Start of Provided records

import Summits.CriticalPhenomena.PercolationContinuityZ3.Theorems.PercNearOneGluingNoHeavyPcintNawFreeZ4F12Defs
import HarnessLib

/-!
# PCINT lane, kernel reduced-state B2d (`nawfree`) certificate `Z4F12` (d = 4, memory τ = 12, delay kt = 4, 12932 state classes): row checks 17 (rows [4800, 5100))

Cell `prim-pcint`, seat `prim-pcint-1` (gen 7); memo `run/shared/lean/prim/pcint/REDUCTIONS.md` §B2d (delayed chain payments with
free-neighbour shares).  Does NOT build on p205010.  Data for `NawK.le_siteCriticalProb_of_checkRowsF` (`…PcintNawFreeMemKernelCert`):
`p = 17090/100000`, weight table `Q_k/100000`, `Q = [82910, 82910, 91055, 93944, 95423, 96322, 96925, 97359, 97685]` (`Q_k^k·100000 ≥ (100000-17090)·100000^k`, nondecreasing), `λ = 99999/100000`; Collatz–Wielandt
weights (scale 10⁹) from a power iteration, exact off-line max row ratio 0.9994858418 < λ.  Generated by work/gen6/gen_free.py
(pcint-1 gen 6; run by gen 7); the kernel re-checks every row.
-/

namespace Summit.CriticalPhenomena.PercolationContinuityZ3.Theorems.Pcint.NawFreeZ4F12

set_option maxHeartbeats 0 in
/-- Rows `[4800, 4850)` pass the check. [folklore] -/
theorem chk_4800 : WinK.allRange (NawK.checkRowF 12 4 4 12932 17090 100000 99999 100000 NawFreeZ4F12.QL NawFreeZ4F12.syms NawFreeZ4F12.tree) 4800 4850 = true :=
  WinK.allRange_of_allRangeB (fuel := 8) (lo := 4800) (len := 50) (by decide +kernel)

set_option maxHeartbeats 0 in
/-- Rows `[4850, 4900)` pass the check. [folklore] -/
theorem chk_4850 : WinK.allRange (NawK.checkRowF 12 4 4 12932 17090 100000 99999 100000 NawFreeZ4F12.QL NawFreeZ4F12.syms NawFreeZ4F12.tree) 4850 4900 = true :=
  WinK.allRange_of_allRangeB (fuel := 8) (lo := 4850) (len := 50) (by decide +kernel)

set_option maxHeartbeats 0 in
/-- Rows `[4900, 4950)` pass the check. [folklore] -/
theorem chk_4900 : WinK.allRange (NawK.checkRowF 12 4 4 12932 17090 100000 99999 100000 NawFreeZ4F12.QL NawFreeZ4F12.syms NawFreeZ4F12.tree) 4900 4950 = true :=
  WinK.allRange_of_allRangeB (fuel := 8) (lo := 4900) (len := 50) (by decide +kernel)

set_option maxHeartbeats 0 in
/-- Rows `[4950, 5000)` pass the check. [folklore] -/
theorem chk_4950 : WinK.allRange (NawK.checkRowF 12 4 4 12932 17090 100000 99999 100000 NawFreeZ4F12.QL NawFreeZ4F12.syms NawFreeZ4F12.tree) 4950 5000 = true :=
  WinK.allRange_of_allRangeB (fuel := 8) (lo := 4950) (len := 50) (by decide +kernel)

set_option maxHeartbeats 0 in
/-- Rows `[5000, 5050)` pass the check. [folklore] -/
theorem chk_5000 : WinK.allRange (NawK.checkRowF 12 4 4 12932 17090 100000 99999 100000 NawFreeZ4F12.QL NawFreeZ4F12.syms NawFreeZ4F12.tree) 5000 5050 = true :=
  WinK.allRange_of_allRangeB (fuel := 8) (lo := 5000) (len := 50) (by decide +kernel)

set_option maxHeartbeats 0 in
/-- Rows `[5050, 5100)` pass the check. [folklore] -/
theorem chk_5050 : WinK.allRange (NawK.checkRowF 12 4 4 12932 17090 100000 99999 100000 NawFreeZ4F12.QL NawFreeZ4F12.syms NawFreeZ4F12.tree) 5050 5100 = true :=
  WinK.allRange_of_allRangeB (fuel := 8) (lo := 5050) (len := 50) (by decide +kernel)

/-- Rows `[4800, 5100)` pass the check. [folklore] -/
theorem file_17 : WinK.allRange (NawK.checkRowF 12 4 4 12932 17090 100000 99999 100000 NawFreeZ4F12.QL NawFreeZ4F12.syms NawFreeZ4F12.tree) 4800 5100 = true := (WinK.allRange_split (WinK.allRange_split (WinK.allRange_split (WinK.allRange_split (WinK.allRange_split chk_4800 chk_4850) chk_4900) chk_4950) chk_5000) chk_5050)

end Summit.CriticalPhenomena.PercolationContinuityZ3.Theorems.Pcint.NawFreeZ4F12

End of Provided records

**Exercise**
Lines holding the word "Theorems" are the answer; copy each one from the records above.

**Task answer**
import Summits.CriticalPhenomena.PercolationContinuityZ3.Theorems.PercNearOneGluingNoHeavyPcintNawFreeZ4F12Defs
namespace Summit.CriticalPhenomena.PercolationContinuityZ3.Theorems.Pcint.NawFreeZ4F12
end Summit.CriticalPhenomena.PercolationContinuityZ3.Theorems.Pcint.NawFreeZ4F12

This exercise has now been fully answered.